::: GIVEN DATA :::
/-- **THE HESSIAN PAIR NOT CONTAINING `x`, TILTED GAUSSIAN FORMAT**: `Σ_{y,z,t,s}|u₄(F_x,G_{yz},F_t,F_s)| ≤ n·C·16S³`. [folklore] -/
theorem hess_fourth_cumulant_row_letter_tilted_two [Nonempty κ] (hΓop : (γop • (1 : Matrix ι ι ℝ) - A * Aᵀ).PosSemidef) (Y : Finset ι)
    (hUd : ∀ φ : EuclideanSpace ℝ ι, HasFDerivAt U (U' φ) φ) (hU'd : ∀ φ : EuclideanSpace ℝ ι, HasFDerivAt U' (U'' φ) φ)
    (hU''d : ∀ φ : EuclideanSpace ℝ ι, HasFDerivAt U'' (U₃ φ) φ) (hU₃c : Continuous U₃) (hκ₀ : 0 ≤ κ₀) (hκ₁ : 0 ≤ κ₁) (ha : 0 ≤ a) (hτ : 0 < τ)
    (hδ : 0 < δ) (hθ0 : 0 < θp) (hθ1 : θp < 1) (hκθ : (2 * κ₀ * (1 + τ) + 4 * δ) * γop ≤ θp) (hκθw : 2 * κ₀ * (1 + τ) * γop + 4 * δ ≤ θp)
    (hstab : ∀ φ : EuclideanSpace ℝ ι, -(κ₀ * ∑ x ∈ Y, φ x ^ 2) ≤ U φ)
    (hU'b : ∀ φ : EuclideanSpace ℝ ι, ‖U' φ‖ ≤ κ₁ * (a + ∑ x ∈ Y, φ x ^ 2)) (hU''b : ∀ φ : EuclideanSpace ℝ ι, ‖U'' φ‖ ≤ κ₂)
    (hU₃b : ∀ φ : EuclideanSpace ℝ ι, ‖U₃ φ‖ ≤ κ₃) (hlam : 0 ≤ lam)
    (hUsec : ∀ s : ℝ, 0 ≤ s → s ≤ 1 → ∀ a b : EuclideanSpace ℝ ι,
      U ((1 - s) • a + s • b) - lam / 2 * (s * (1 - s)) * ∑ i, (a i - b i) ^ 2 ≤ (1 - s) * U a + s * U b)
    (hρg : lam * γop < 1)
    (hHk : ∀ (φ : EuclideanSpace ℝ ι) (x z : ι), |U'' φ (EuclideanSpace.single z (1 : ℝ)) (EuclideanSpace.single x (1 : ℝ))| ≤ Hk x z)
    (hHk0 : ∀ v u, 0 ≤ Hk v u)
    (hK3 : ∀ (φ : EuclideanSpace ℝ ι) (u x y : ι),
      |U₃ φ (EuclideanSpace.single u (1 : ℝ)) (EuclideanSpace.single x (1 : ℝ)) (EuclideanSpace.single y (1 : ℝ))| ≤ K3 x y u)
    (hK30 : ∀ x y u, 0 ≤ K3 x y u) (ψ : EuclideanSpace ℝ ι)
    (hαr : ∀ u, ∑ w, |A u w| ≤ αr) (hαc : ∀ w, ∑ u, |A u w| ≤ αc) (hhr : ∀ v, ∑ u, Hk v u ≤ hr)
    (hlamA : ∀ x : κ, ∑ u, ∑ v, |A u x| * |A v x| * Hk v u ≤ lamA) (hlamA1 : lamA < 1) (hγ : αc * hr * αr / (1 - lamA) ≤ γ) (hγ1 : γ < 1)
    -- the admissible `D` with weighted letters, the weights, the profiles (gradient vectors at their sites, Hessian vectors at the first site)
    (hD : ∀ x y, 0 ≤ D x y)
    (hDC : ∀ x y, (if x = y then (1 : ℝ) else 0) + ∑ z, D x z * ((if y = z then 0 else ∑ u, ∑ v, |A u y| * |A v z| * Hk v u) / (1 - lamA)) ≤ D x y)
    (hθnn : ∀ z w, 0 ≤ θ z w) (hDr : ∀ z, ∑ w, D z w * θ z w ≤ dθ) (hdθ : 0 ≤ dθ) (hDc : ∀ w, ∑ z, D z w * θ z w ≤ dθ') (hdθ' : 0 ≤ dθ')
    (hσ0 : ∀ x w, 0 ≤ σ x w) (hσθ : ∀ x z w, σ x w ≤ σ x z * θ z w) (hr1 : ∀ x y, 1 ≤ r x y) (hrσ : ∀ x y w, r x y ^ 24 ≤ σ x w * σ y w)
    (haσ : ∀ v : ι, ∑ w, (∑ u, |A u w| * Hk v u) * σ v w ≤ αθ) (hβ : 0 ≤ βθ) (haσ' : ∀ (v : ι) (w : κ), (∑ u, |A u w| * Hk v u) * σ v w ≤ βθ)
    (hgσ : ∀ p q : ι, ∑ w, (∑ u, |A u w| * K3 p q u) * σ p w ≤ αθ) (hgσ' : ∀ (p q : ι) (w : κ), (∑ u, |A u w| * K3 p q u) * σ p w ≤ βθ)
    (hSr : ∀ u, ∑ v, (r u v ^ 2)⁻¹ ≤ S) (hSc : ∀ v, ∑ u, (r u v ^ 2)⁻¹ ≤ S) (x : ι)
    (hn : ∀ y : ι, (Finset.univ.filter (fun z => Hk z y ≠ 0)).card ≤ n) :
    ∑ y, ∑ z, ∑ t, ∑ s, |((∫ ω : EuclideanSpace ℝ ι, exp (-U (ω + ψ)) ∂(multivariateGaussian 0 (A * Aᵀ)))⁻¹ * (∫ ω : EuclideanSpace ℝ ι, exp (-U (ω +
        ψ)) * ((U' (ω + ψ) (EuclideanSpace.single x (1 : ℝ)) - ((∫ ω : EuclideanSpace ℝ ι, exp (-U (ω + ψ)) ∂(multivariateGaussian 0 (A * Aᵀ)))⁻¹ *
        (∫ ω : EuclideanSpace ℝ ι, exp (-U (ω + ψ)) * U' (ω + ψ) (EuclideanSpace.single x (1 : ℝ)) ∂(multivariateGaussian 0 (A * Aᵀ))))) * (U'' (ω +
        ψ) (EuclideanSpace.single y (1 : ℝ)) (EuclideanSpace.single z (1 : ℝ)) - ((∫ ω : EuclideanSpace ℝ ι, exp (-U (ω + ψ)) ∂(multivariateGaussian
        0 (A * Aᵀ)))⁻¹ * (∫ ω : EuclideanSpace ℝ ι, exp (-U (ω + ψ)) * U'' (ω + ψ) (EuclideanSpace.single y (1 : ℝ)) (EuclideanSpace.single z (1 :
        ℝ)) ∂(multivariateGaussian 0 (A * Aᵀ))))) * (U' (ω + ψ) (EuclideanSpace.single t (1 : ℝ)) - ((∫ ω : EuclideanSpace ℝ ι, exp (-U (ω + ψ))
        ∂(multivariateGaussian 0 (A * Aᵀ)))⁻¹ * (∫ ω : EuclideanSpace ℝ ι, exp (-U (ω + ψ)) * U' (ω + ψ) (EuclideanSpace.single t (1 : ℝ))
        ∂(multivariateGaussian 0 (A * Aᵀ))))) * (U' (ω + ψ) (EuclideanSpace.single s (1 : ℝ)) - ((∫ ω : EuclideanSpace ℝ ι, exp (-U (ω + ψ))
        ∂(multivariateGaussian 0 (A * Aᵀ)))⁻¹ * (∫ ω : EuclideanSpace ℝ ι, exp (-U (ω + ψ)) * U' (ω + ψ) (EuclideanSpace.single s (1 : ℝ))
        ∂(multivariateGaussian 0 (A * Aᵀ)))))) ∂(multivariateGaussian 0 (A * Aᵀ)))) - ((∫ ω : EuclideanSpace ℝ ι, exp (-U (ω + ψ))
        ∂(multivariateGaussian 0 (A * Aᵀ)))⁻¹ * (∫ ω : EuclideanSpace ℝ ι, exp (-U (ω + ψ)) * ((U' (ω + ψ) (EuclideanSpace.single x (1 : ℝ)) - ((∫ ω
        : EuclideanSpace ℝ ι, exp (-U (ω + ψ)) ∂(multivariateGaussian 0 (A * Aᵀ)))⁻¹ * (∫ ω : EuclideanSpace ℝ ι, exp (-U (ω + ψ)) * U' (ω + ψ)
        (EuclideanSpace.single x (1 : ℝ)) ∂(multivariateGaussian 0 (A * Aᵀ))))) * (U'' (ω + ψ) (EuclideanSpace.single y (1 : ℝ))
        (EuclideanSpace.single z (1 : ℝ)) - ((∫ ω : EuclideanSpace ℝ ι, exp (-U (ω + ψ)) ∂(multivariateGaussian 0 (A * Aᵀ)))⁻¹ * (∫ ω :
        EuclideanSpace ℝ ι, exp (-U (ω + ψ)) * U'' (ω + ψ) (EuclideanSpace.single y (1 : ℝ)) (EuclideanSpace.single z (1 : ℝ)) ∂(multivariateGaussian
        0 (A * Aᵀ)))))) ∂(multivariateGaussian 0 (A * Aᵀ)))) * ((∫ ω : EuclideanSpace ℝ ι, exp (-U (ω + ψ)) ∂(multivariateGaussian 0 (A * Aᵀ)))⁻¹ *
        (∫ ω : EuclideanSpace ℝ ι, exp (-U (ω + ψ)) * ((U' (ω + ψ) (EuclideanSpace.single t (1 : ℝ)) - ((∫ ω : EuclideanSpace ℝ ι, exp (-U (ω + ψ))
        ∂(multivariateGaussian 0 (A * Aᵀ)))⁻¹ * (∫ ω : EuclideanSpace ℝ ι, exp (-U (ω + ψ)) * U' (ω + ψ) (EuclideanSpace.single t (1 : ℝ))
        ∂(multivariateGaussian 0 (A * Aᵀ))))) * (U' (ω + ψ) (EuclideanSpace.single s (1 : ℝ)) - ((∫ ω : EuclideanSpace ℝ ι, exp (-U (ω + ψ))
        ∂(multivariateGaussian 0 (A * Aᵀ)))⁻¹ * (∫ ω : EuclideanSpace ℝ ι, exp (-U (ω + ψ)) * U' (ω + ψ) (EuclideanSpace.single s (1 : ℝ))
        ∂(multivariateGaussian 0 (A * Aᵀ)))))) ∂(multivariateGaussian 0 (A * Aᵀ)))) - ((∫ ω : EuclideanSpace ℝ ι, exp (-U (ω + ψ))
        ∂(multivariateGaussian 0 (A * Aᵀ)))⁻¹ * (∫ ω : EuclideanSpace ℝ ι, exp (-U (ω + ψ)) * ((U' (ω + ψ) (EuclideanSpace.single x (1 : ℝ)) - ((∫ ω
        : EuclideanSpace ℝ ι, exp (-U (ω + ψ)) ∂(multivariateGaussian 0 (A * Aᵀ)))⁻¹ * (∫ ω : EuclideanSpace ℝ ι, exp (-U (ω + ψ)) * U' (ω + ψ)
        (EuclideanSpace.single x (1 : ℝ)) ∂(multivariateGaussian 0 (A * Aᵀ))))) * (U' (ω + ψ) (EuclideanSpace.single t (1 : ℝ)) - ((∫ ω :
        EuclideanSpace ℝ ι, exp (-U (ω + ψ)) ∂(multivariateGaussian 0 (A * Aᵀ)))⁻¹ * (∫ ω : EuclideanSpace ℝ ι, exp (-U (ω + ψ)) * U' (ω + ψ)
        (EuclideanSpace.single t (1 : ℝ)) ∂(multivariateGaussian 0 (A * Aᵀ)))))) ∂(multivariateGaussian 0 (A * Aᵀ)))) * ((∫ ω : EuclideanSpace ℝ ι,
        exp (-U (ω + ψ)) ∂(multivariateGaussian 0 (A * Aᵀ)))⁻¹ * (∫ ω : EuclideanSpace ℝ ι, exp (-U (ω + ψ)) * ((U'' (ω + ψ) (EuclideanSpace.single y
        (1 : ℝ)) (EuclideanSpace.single z (1 : ℝ)) - ((∫ ω : EuclideanSpace ℝ ι, exp (-U (ω + ψ)) ∂(multivariateGaussian 0 (A * Aᵀ)))⁻¹ * (∫ ω :
        EuclideanSpace ℝ ι, exp (-U (ω + ψ)) * U'' (ω + ψ) (EuclideanSpace.single y (1 : ℝ)) (EuclideanSpace.single z (1 : ℝ)) ∂(multivariateGaussian
        0 (A * Aᵀ))))) * (U' (ω + ψ) (EuclideanSpace.single s (1 : ℝ)) - ((∫ ω : EuclideanSpace ℝ ι, exp (-U (ω + ψ)) ∂(multivariateGaussian 0 (A *
        Aᵀ)))⁻¹ * (∫ ω : EuclideanSpace ℝ ι, exp (-U (ω + ψ)) * U' (ω + ψ) (EuclideanSpace.single s (1 : ℝ)) ∂(multivariateGaussian 0 (A * Aᵀ))))))
        ∂(multivariateGaussian 0 (A * Aᵀ)))) - ((∫ ω : EuclideanSpace ℝ ι, exp (-U (ω + ψ)) ∂(multivariateGaussian 0 (A * Aᵀ)))⁻¹ * (∫ ω :
        EuclideanSpace ℝ ι, exp (-U (ω + ψ)) * ((U' (ω + ψ) (EuclideanSpace.single x (1 : ℝ)) - ((∫ ω : EuclideanSpace ℝ ι, exp (-U (ω + ψ))
        ∂(multivariateGaussian 0 (A * Aᵀ)))⁻¹ * (∫ ω : EuclideanSpace ℝ ι, exp (-U (ω + ψ)) * U' (ω + ψ) (EuclideanSpace.single x (1 : ℝ))
        ∂(multivariateGaussian 0 (A * Aᵀ))))) * (U' (ω + ψ) (EuclideanSpace.single s (1 : ℝ)) - ((∫ ω : EuclideanSpace ℝ ι, exp (-U (ω + ψ))
        ∂(multivariateGaussian 0 (A * Aᵀ)))⁻¹ * (∫ ω : EuclideanSpace ℝ ι, exp (-U (ω + ψ)) * U' (ω + ψ) (EuclideanSpace.single s (1 : ℝ))
        ∂(multivariateGaussian 0 (A * Aᵀ)))))) ∂(multivariateGaussian 0 (A * Aᵀ)))) * ((∫ ω : EuclideanSpace ℝ ι, exp (-U (ω + ψ))
        ∂(multivariateGaussian 0 (A * Aᵀ)))⁻¹ * (∫ ω : EuclideanSpace ℝ ι, exp (-U (ω + ψ)) * ((U'' (ω + ψ) (EuclideanSpace.single y (1 : ℝ))
        (EuclideanSpace.single z (1 : ℝ)) - ((∫ ω : EuclideanSpace ℝ ι, exp (-U (ω + ψ)) ∂(multivariateGaussian 0 (A * Aᵀ)))⁻¹ * (∫ ω :
        EuclideanSpace ℝ ι, exp (-U (ω + ψ)) * U'' (ω + ψ) (EuclideanSpace.single y (1 : ℝ)) (EuclideanSpace.single z (1 : ℝ)) ∂(multivariateGaussian
        0 (A * Aᵀ))))) * (U' (ω + ψ) (EuclideanSpace.single t (1 : ℝ)) - ((∫ ω : EuclideanSpace ℝ ι, exp (-U (ω + ψ)) ∂(multivariateGaussian 0 (A *
        Aᵀ)))⁻¹ * (∫ ω : EuclideanSpace ℝ ι, exp (-U (ω + ψ)) * U' (ω + ψ) (EuclideanSpace.single t (1 : ℝ)) ∂(multivariateGaussian 0 (A * Aᵀ))))))
        ∂(multivariateGaussian 0 (A * Aᵀ))))| ≤
      n * ((4 * (αθ * dθ * (βθ * dθ') / (1 - lamA)) + 3 * (αθ * dθ * (βθ * dθ') / (1 - lamA)) ^ 2 + 4 * (5 * ((κ₂ ^ 4 + κ₃ ^ 4) * γop ^ 2) / (1 - lam
          * γop) ^ 2) + 4 * (50 * ((κ₂ ^ 6 + κ₃ ^ 6) * γop ^ 3) / (1 - lam * γop) ^ 3) + 2 * (((5 * ((κ₂ ^ 4 + κ₃ ^ 4) * γop ^ 2) / (1 - lam * γop) ^
          2) + 1) / 2) * ((((5 * ((κ₂ ^ 4 + κ₃ ^ 4) * γop ^ 2) / (1 - lam * γop) ^ 2) + 1) / 2) + (5 * ((κ₂ ^ 4 + κ₃ ^ 4) * γop ^ 2) / (1 - lam *
          γop) ^ 2))) * (16 * S ^ 3)) := by
  haveI : Nonempty ι := ⟨x⟩
  have hUc : Continuous U := continuous_iff_continuousAt.2 fun φ => (hUd φ).continuousAt
  have hU'c : Continuous U' := continuous_iff_continuousAt.2 fun φ => (hU'd φ).continuousAt
  have hU''c : Continuous U'' := continuous_iff_continuousAt.2 fun φ => (hU''d φ).continuousAt
  have h := four_point5_row_letter_hess_two hΓop Y hUd hU'd hU''d hU₃c hκ₀ hκ₁ ha hτ hδ hθ0 hθ1 hκθ hκθw hstab hU'b hU''b hU₃b hlam hUsec hρg hHk
      hHk0 hK3 hK30 ψ hαr hαc hhr hlamA hlamA1 hγ hγ1 hD hDC hθnn hDr hdθ hDc hdθ' hσ0 hσθ hr1 hrσ haσ hβ haσ' hgσ hgσ' hSr hSc x hn
  refine le_trans (le_of_eq (Finset.sum_congr rfl fun y _ => Finset.sum_congr rfl fun z _ => Finset.sum_congr rfl fun t _ =>
    Finset.sum_congr rfl fun s _ => ?_)) h
  rw [whitened_mean_bridge hUc hU'c A ψ (EuclideanSpace.single x (1 : ℝ)), whitened_hess_mean_bridge hUc hU''c A ψ y z, whitened_mean_bridge hUc hU'c
      A ψ (EuclideanSpace.single t (1 : ℝ)), whitened_mean_bridge hUc hU'c A ψ (EuclideanSpace.single s (1 : ℝ)), whitened_grad_hess_quad_bridge hUc
      hU'c hU''c A ψ, whitened_grad_hess_pair_bridge hUc hU'c hU''c A ψ, whitened_pair_bridge hUc hU'c A ψ, whitened_pair_bridge hUc hU'c A ψ,
      whitened_hess_pair_bridge hUc hU'c hU''c A ψ, whitened_pair_bridge hUc hU'c A ψ, whitened_hess_pair_bridge hUc hU'c hU''c A ψ]

/-! ## Toy -/

/-- Toy (three pairings of four slots): `3 = 4·3∕2∕2`. -/
example : (3 : ℕ) = 4 * 3 / 2 / 2 := by norm_num

end Summit.QuantumFields.BalabanUV.T4Continuum.NE7b.SupHessFourthCumulantRowLettersTilted

end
:::
*TASK DETAILS*: Whenever "hUsec" shows up in a line of the listing, copy that whole line.

*SOLUTION BELOW*:
    (hUsec : ∀ s : ℝ, 0 ≤ s → s ≤ 1 → ∀ a b : EuclideanSpace ℝ ι,
  have h := four_point5_row_letter_hess_two hΓop Y hUd hU'd hU''d hU₃c hκ₀ hκ₁ ha hτ hδ hθ0 hθ1 hκθ hκθw hstab hU'b hU''b hU₃b hlam hUsec hρg hHk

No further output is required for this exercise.